■ Description of the task ■
Could you report every line from the entries that includes the word "open"?

= = =

import Summits.ResolutionOfSingularities.ResolutionOfSingularities.Theorems.CouplingCutClasses
import HarnessLib

/-!
# CouplingCutKernels — decomp-res node «CouplingCut» (lens-4 g18; CRITIC-LEDGER row 117 CLEARED: DECIDED-MOD-PORT +1 cell)
refining the MaxContactCut aside 32260 (host of the lens-4 column).  Tree file 3/4 of the node.

Content VERBATIM from the decomp-res lens-4 cumulative file `HOME/decomp-res-lens-4/g18/CouplingCut.lean` (sha256
5bf7b2ca8f7311e8;
its §1–§6 = g14 HugValuationCut, ALREADY in the tree as `Theorems/HugValuationCut{Chains,Classes,Kernels}` +
`MaxContactCutHugValuationCut`; §7–§12 = g15 «MarkingBudget» @369c12ac; §13–§17 = g16 «WeightDescent»
@1cb1c32f; §18–§23 = g17
«FactorContact» @daf245ab; §24–§31 = g18 «CouplingCut»).  HOME = run/shared/lean/pub/decomp-res.

Route-independent, cone-free: §29 KERNELS at weight `n` (PROVED) — the commensurable impure cell from the coupling port
(`commensurableImpure_of_port`, `commensurableWildDrifting_of_port`), the exact cut of g17's located residual
(`wildDrifting_iff_cells`,
`impure_iff_comm_incomm`), SMALL WEIGHTS `n ≤ 4` PORT-FREE (`incommensurable_of_le_four`,
`wildDrifting_of_le_four`, `inLocus_iff_of_le_four`,
`singularSurface_of_le_four`), the in-locus column from the g18 residual and lower weights
(`inLocus_iff_residuals_of_lower_g18`,
`singularSurface_iff_g18`, `ftt_step_of_g18`); §30 `noIncommensurableWildDriftingTowers_iff_five_le` (the residual
is VACUOUS below weight 5).

[WRITER NOTE (decomp-res writer g6): the whole lens-4 chain lives in ONE namespace `…Theorems.HugValuationCut` (the tree's g14
namespace) so that the lens's `HugChain.`/`HugShadow.`/`MarkedShadow.` dot-notation extends the landed structures
verbatim; the lens's
`noTower_iff_perfect_and_imperfect` is the tree's `ContactShadowKernels.noTower_iff_columns`; `set_option` lines
dropped; cone-free
(no `Theses` import) so the route file can import it for asides; the BY-NAME wiring to the MaxContactCut items is in the
`MaxContactCut<Node>` companion files.]
(Sources: CossartJannsenSaito2020 Key Thm. 6.40, Cor. 6.37, Lem. 6.35/6.36; BierstoneGrigorievMilmanWlodarczyk2011
§3 (marked ideals, Lem. 3.2.1, §3.7); CossartPiltant2019; Abhyankar1956; Cutkosky2009 §2.1; Giraud1975
(Diff-lemma); EGAIV4 §16.8; BierstoneMilman1997; Wlodarczyk2005; Kollar2007 §3 (sums of marked ideals).)
-/

noncomputable section

open CategoryTheory AlgebraicGeometry IsLocalRing
open Literature.AlgebraicGeometry.Resolution
open Summit.ResolutionOfSingularities.ResolutionOfSingularities.Theorems
open WeakOrderReduction ForcedTowerClasses DivergentTowerClasses MonomialTowerClasses
open HugDimensionClasses HugDimensionKernels SurfaceShadowClasses SurfaceShadowKernels
open ContactShadowClasses (NoTowerImperfect)
open ContactShadowKernels (noTowerImperfect_of_noTower noTowerImperfect_mono noTower_iff_columns)
open NearPointCut (SingularClass singularSurface_iff_noTower)
open AbsoluteContactClasses (IsAbsContactAt)

namespace Summit.ResolutionOfSingularities.ResolutionOfSingularities.Theorems.HugValuationCut

variable {K : Type} [Field K]

/-! ## §29 (g18 · NEW) Kernels at weight `n` (PROVED) -/

/-- **KERNEL — THE COMMENSURABLE IMPURE CELL IS EMPTY modulo the coupling port and the LOWER WEIGHTS** (the coupled
re-marking is a tower of weight `max(ν, n − ν) < n`). [folklore] -/
theorem commensurableImpure_of_port {n : ℕ} (hCo : CouplingPort n)
    (hlow : ∀ n' : ℕ, 1 ≤ n' → n' < n → ForcedTowersTerminate n') : CommensurableImpureTowersTerminate n := by
  intro p hp k _ _ T g hB hD hE hT
  obtain ⟨hS, hL, S, hP, hnp, hco⟩ := hT
  obtain ⟨n', h1, h2, T', g', hB', hD', hE'⟩ := hCo p hp k T g hB hD hE hS S (hL.2 S) hP hnp hco
  exact hlow n' h1 h2 p hp k T' g' hB' hD' hE'

/-- **KERNEL — THE EXACT COMMENSURABILITY CUT of g17's located residual, PORT-FREE, pure logic**:
`(L,P,drift,wild) ⟺ (L,P,drift,wild,comm) ∧ (L,P,drift,wild,incomm)`. [folklore] -/
theorem wildDrifting_iff_cells {n : ℕ} :
    WildDriftingTowersTerminate n ↔
      CommensurableWildDriftingTowersTerminate n ∧ IncommensurableWildDriftingTowersTerminate n := by
  refine ⟨fun h => ⟨noTower_mono (fun _ h' => ?_) h, noTower_mono (fun _ h' => ?_) h⟩, ?_⟩
  · obtain ⟨hS, hL, S, hP, hnp, hD, hW, -⟩ := h'
    exact ⟨hS, hL, S, hP, hnp, hD, hW⟩
  · obtain ⟨hS, hL, S, hP, hnp, hD, hW, -⟩ := h'
    exact ⟨hS, hL, S, hP, hnp, hD, hW⟩
  · rintro ⟨h₁, h₂⟩ p hp k _ _ T g hB hD hE ⟨hS, hL, S, hP, hnp, hDr, hW⟩
    rcases S.commensurable_or_incommensurable n with hc | hi
    · exact h₁ p hp k T g hB hD hE ⟨hS, hL, S, hP, hnp, hDr, hW, hc⟩
    · exact h₂ p hp k T g hB hD hE ⟨hS, hL, S, hP, hnp, hDr, hW, hi⟩

/-- the whole impure principal column is exactly its commensurable and incommensurable slabs (pure logic). [folklore] -/
theorem impure_iff_comm_incomm {n : ℕ} :
    (NoTower n fun T => SingularClass T ∧ InLocusShadow T ∧ ∃ S : HugShadow T, S.Principal ∧ ¬ S.Pure n) ↔
      CommensurableImpureTowersTerminate n ∧ IncommensurableImpureTowersTerminate n := by
  refine ⟨fun h => ⟨noTower_mono (fun _ h' => ?_) h, noTower_mono (fun _ h' => ?_) h⟩, ?_⟩
  · obtain ⟨hS, hL, S, hP, hnp, -⟩ := h'
    exact ⟨hS, hL, S, hP, hnp⟩
  · obtain ⟨hS, hL, S, hP, hnp, -⟩ := h'
    exact ⟨hS, hL, S, hP, hnp⟩
  · rintro ⟨h₁, h₂⟩ p hp k _ _ T g hB hD hE ⟨hS, hL, S, hP, hnp⟩
    rcases S.commensurable_or_incommensurable n with hc | hi
    · exact h₁ p hp k T g hB hD hE ⟨hS, hL, S, hP, hnp, hc⟩
    · exact h₂ p hp k T g hB hD hE ⟨hS, hL, S, hP, hnp, hi⟩

/-- **KERNEL — THE COMMENSURABLE WILD DRIFTING CELL IS EMPTY modulo the port and the lower weights.** [folklore] -/
theorem commensurableWildDrifting_of_port {n : ℕ} (hCo : CouplingPort n)
    (hlow : ∀ n' : ℕ, 1 ≤ n' → n' < n → ForcedTowersTerminate n') : CommensurableWildDriftingTowersTerminate n :=
  noTower_mono (fun _ ⟨hS, hL, S, hP, hnp, _, _, hc⟩ => ⟨hS, hL, S, hP, hnp, hc⟩) (commensurableImpure_of_port hCo hlow)

/-- **KERNEL — g17's located residual (L,P,drift,wild) from the port, the lower weights and the INCOMMENSURABLE residual
alone.** [folklore] -/
theorem wildDrifting_of_g18 {n : ℕ} (hCo : CouplingPort n)
    (hlow : ∀ n' : ℕ, 1 ≤ n' → n' < n → ForcedTowersTerminate n') (hR : IncommensurableWildDriftingTowersTerminate n) :
    WildDriftingTowersTerminate n :=
  wildDrifting_iff_cells.mpr ⟨commensurableWildDrifting_of_port hCo hlow, hR⟩

/-- Necessity, PORT-FREE: g17's residual implies the g18 residual. [folklore] -/
theorem incommensurableWildDrifting_of_wildDrifting {n : ℕ} (h : WildDriftingTowersTerminate n) :
    IncommensurableWildDriftingTowersTerminate n :=
  (wildDrifting_iff_cells.mp h).2

/-- **EXACT RE-LOCATION modulo the port below a terminating range: (L,P,drift,wild) ⟺ (L,P,drift,wild,incomm).** [folklore] -/
theorem wildDrifting_iff_incommensurable_of_port {n : ℕ} (hCo : CouplingPort n)
    (hlow : ∀ n' : ℕ, 1 ≤ n' → n' < n → ForcedTowersTerminate n') :
    WildDriftingTowersTerminate n ↔ IncommensurableWildDriftingTowersTerminate n :=
  ⟨incommensurableWildDrifting_of_wildDrifting, wildDrifting_of_g18 hCo hlow⟩

/-- **NO INCOMMENSURABLE SHADOW BELOW WEIGHT FIVE (PROVED, port-free, no lower weights).** [folklore] -/
theorem incommensurable_of_le_four {n : ℕ} (hn : n ≤ 4) : NoTower n fun T => ∃ S : HugShadow T, S.Incommensurable n := by
  intro p hp k _ _ T g hB hD hE ⟨S, hi⟩
  have := hi.five_le
  omega

/-- **THE LOCATED RESIDUAL IS EMPTY AT EVERY WEIGHT `n ≤ 4` (PROVED, port-free)** — in particular at the minimal
bi-wild weight `n = 4 = 2p` of characteristic `2` (the census bed T-IBW). [folklore] -/
theorem incommensurableWildDrifting_of_le_four {n : ℕ} (hn : n ≤ 4) : IncommensurableWildDriftingTowersTerminate n :=
  noTower_mono (fun _ ⟨_, _, S, _, _, _, _, hi⟩ => ⟨S, hi⟩) (incommensurable_of_le_four hn)

/-- **g17's located residual IS DECIDED AT WEIGHTS `≤ 4` modulo the coupling port and the lower weights.** [folklore] -/
theorem wildDrifting_of_le_four {n : ℕ} (hCo : CouplingPort n)
    (hlow : ∀ n' : ℕ, 1 ≤ n' → n' < n → ForcedTowersTerminate n') (hn : n ≤ 4) : WildDriftingTowersTerminate n :=
  wildDrifting_of_g18 hCo hlow (incommensurableWildDrifting_of_le_four hn)

/-- **THE MINIMAL-WEIGHT NORMAL FORM, g18** (modulo the three COSTUME ports of the impure column): below a weight at which
all lower forced towers terminate, the in-locus column is EXACTLY `(L,¬P) ∧ (L,P,pure) ∧
(L,P,drift,wild,INCOMMENSURABLE)` —
a minimal-weight in-locus counterexample hugs a codimension-two surface, or is PURE, or is an INCOMMENSURABLE BI-WILD DRIFT
(`ν ∤ n − ν`, `n − ν ∤ ν`, `n ≥ 5`). [folklore] -/
theorem inLocus_iff_residuals_of_lower_g18 {n : ℕ} (hDesc : DescentPort n) (hFC : FactorContactPort n)
    (hCo : CouplingPort n) (hlow : ∀ n' : ℕ, 1 ≤ n' → n' < n → ForcedTowersTerminate n') :
    InLocusShadowTowersTerminate n ↔ NonPrincipalInLocusTowersTerminate n ∧ PurePrincipalTowersTerminate n ∧
      IncommensurableWildDriftingTowersTerminate n :=
  (inLocus_iff_residuals_of_lower hDesc hlow).trans
    ⟨fun h => ⟨h.1, h.2.1, incommensurableWildDrifting_of_wildDrifting (wildDrifting_of_drifting h.2.2)⟩,
      fun h => ⟨h.1, h.2.1, drifting_of_g17 hFC (wildDrifting_of_g18 hCo hlow h.2.2)⟩⟩

/-- at a minimal weight `n ≤ 4` the in-locus column is exactly `(L,¬P) ∧ (L,P,pure)` (the residual vanishes). [folklore] -/
theorem inLocus_iff_of_le_four {n : ℕ} (hDesc : DescentPort n) (hFC : FactorContactPort n) (hCo : CouplingPort n)
    (hlow : ∀ n' : ℕ, 1 ≤ n' → n' < n → ForcedTowersTerminate n') (hn : n ≤ 4) :
    InLocusShadowTowersTerminate n ↔ NonPrincipalInLocusTowersTerminate n ∧ PurePrincipalTowersTerminate n :=
  (inLocus_iff_residuals_of_lower_g18 hDesc hFC hCo hlow).trans
    ⟨fun h => ⟨h.1, h.2.1⟩, fun h => ⟨h.1, h.2, incommensurableWildDrifting_of_le_four hn⟩⟩

/-- Necessity at the target, PORT-FREE: 32260 at weight `n` implies the g18 residual. [folklore] -/
theorem incommensurableWildDrifting_of_singularSurface {n : ℕ} (h : SingularSurfaceHuggingTowersTerminate n) :
    IncommensurableWildDriftingTowersTerminate n :=
  incommensurableWildDrifting_of_wildDrifting (wildDrifting_of_singularSurface h)

/-- **KERNEL — THE TARGET LEAF 32260 at weight `n`** from g15's (O), g16's (L,¬P) and (L,P,pure), the g18 INCOMMENSURABLE
residual, the five COSTUME ports and the lower weights. [folklore] -/
theorem singularSurface_of_g18 {n : ℕ} (hP : ShadowPort n) (hM : MarkingPort n) (hDesc : DescentPort n)
    (hFC : FactorContactPort n) (hCo : CouplingPort n) (hlow : ∀ n' : ℕ, 1 ≤ n' → n' < n → ForcedTowersTerminate n')
    (hO : OffLocusShadowTowersTerminate n) (hNP : NonPrincipalInLocusTowersTerminate n)
    (hPu : PurePrincipalTowersTerminate n) (hR : IncommensurableWildDriftingTowersTerminate n) :
    SingularSurfaceHuggingTowersTerminate n :=
  singularSurface_of_g17 hP hM hDesc hFC hlow hO hNP hPu (wildDrifting_of_g18 hCo hlow hR)

/-- **EXACT at weight `n` below a terminating range** (ports + lower weights): 32260 at `n` ⟺ (O) ∧ (L,¬P) ∧
(L,P,pure) ∧
(L,P,drift,wild,INCOMM). [folklore] -/
theorem singularSurface_iff_g18 {n : ℕ} (hP : ShadowPort n) (hM : MarkingPort n) (hDesc : DescentPort n)
    (hFC : FactorContactPort n) (hCo : CouplingPort n) (hlow : ∀ n' : ℕ, 1 ≤ n' → n' < n → ForcedTowersTerminate n') :
    SingularSurfaceHuggingTowersTerminate n ↔ OffLocusShadowTowersTerminate n ∧
      NonPrincipalInLocusTowersTerminate n ∧ PurePrincipalTowersTerminate n ∧
        IncommensurableWildDriftingTowersTerminate n :=
  (singularSurface_iff_g17 hP hM hDesc hFC hlow).trans
    ⟨fun h => ⟨h.1, h.2.1, h.2.2.1, incommensurableWildDrifting_of_wildDrifting h.2.2.2⟩,
      fun h => ⟨h.1, h.2.1, h.2.2.1, wildDrifting_of_g18 hCo hlow h.2.2.2⟩⟩

/-- at weights `n ≤ 4` the target leaf needs NO drifting residual at all (ports + lower weights). [folklore] -/
theorem singularSurface_of_le_four {n : ℕ} (hP : ShadowPort n) (hM : MarkingPort n) (hDesc : DescentPort n)
    (hFC : FactorContactPort n) (hCo : CouplingPort n) (hlow : ∀ n' : ℕ, 1 ≤ n' → n' < n → ForcedTowersTerminate n')
    (hO : OffLocusShadowTowersTerminate n) (hNP : NonPrincipalInLocusTowersTerminate n)
    (hPu : PurePrincipalTowersTerminate n) (hn : n ≤ 4) : SingularSurfaceHuggingTowersTerminate n :=
  singularSurface_of_g18 hP hM hDesc hFC hCo hlow hO hNP hPu (incommensurableWildDrifting_of_le_four hn)

/-- **KERNEL — the ROOT PIECE at weight `n`** from the leaves at weight `n` and all lower weights (the step of the strong
induction; g17's step with the wild cell replaced by coupling port + incommensurable residual). [folklore] -/
theorem ftt_step_of_g18 {n : ℕ} (hn : 1 ≤ n) (hMo : MonomialCorner n) (hC : CurveLaw n) (hSL : SurfaceLaw n)
    (hH : HypersurfaceHuggingTowersTerminate n) (hP : ShadowPort n) (hM : MarkingPort n) (hDesc : DescentPort n)
    (hFC : FactorContactPort n) (hCo : CouplingPort n) (hO : OffLocusShadowTowersTerminate n)
    (hNP : NonPrincipalInLocusTowersTerminate n) (hPu : PurePrincipalTowersTerminate n)
    (hR : IncommensurableWildDriftingTowersTerminate n)
    (hlow : ∀ n' : ℕ, 1 ≤ n' → n' < n → ForcedTowersTerminate n') : ForcedTowersTerminate n :=
  ftt_step_of_g17 hn hMo hC hSL hH hP hM hDesc hFC hO hNP hPu (wildDrifting_of_g18 hCo hlow hR) hlow

/-! ## §30 (g18) port-free all-weights kernel -/

/-- **THE RESIDUAL LIVES AT WEIGHTS `≥ 5` ONLY (PROVED).** [folklore] -/
theorem noIncommensurableWildDriftingTowers_iff_five_le :
    NoIncommensurableWildDriftingTowers ↔ ∀ n : ℕ, 5 ≤ n → IncommensurableWildDriftingTowersTerminate n :=
  ⟨fun h n hn => h n (by omega), fun h n _ =>
    (Nat.lt_or_ge n 5).elim (fun h4 => incommensurableWildDrifting_of_le_four (by omega)) (h n)⟩

end Summit.ResolutionOfSingularities.ResolutionOfSingularities.Theorems.HugValuationCut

= = =

■ Exercise response ■
open CategoryTheory AlgebraicGeometry IsLocalRing
open Literature.AlgebraicGeometry.Resolution
open Summit.ResolutionOfSingularities.ResolutionOfSingularities.Theorems
open WeakOrderReduction ForcedTowerClasses DivergentTowerClasses MonomialTowerClasses
open HugDimensionClasses HugDimensionKernels SurfaceShadowClasses SurfaceShadowKernels
open ContactShadowClasses (NoTowerImperfect)
open ContactShadowKernels (noTowerImperfect_of_noTower noTowerImperfect_mono noTower_iff_columns)
open NearPointCut (SingularClass singularSurface_iff_noTower)
open AbsoluteContactClasses (IsAbsContactAt)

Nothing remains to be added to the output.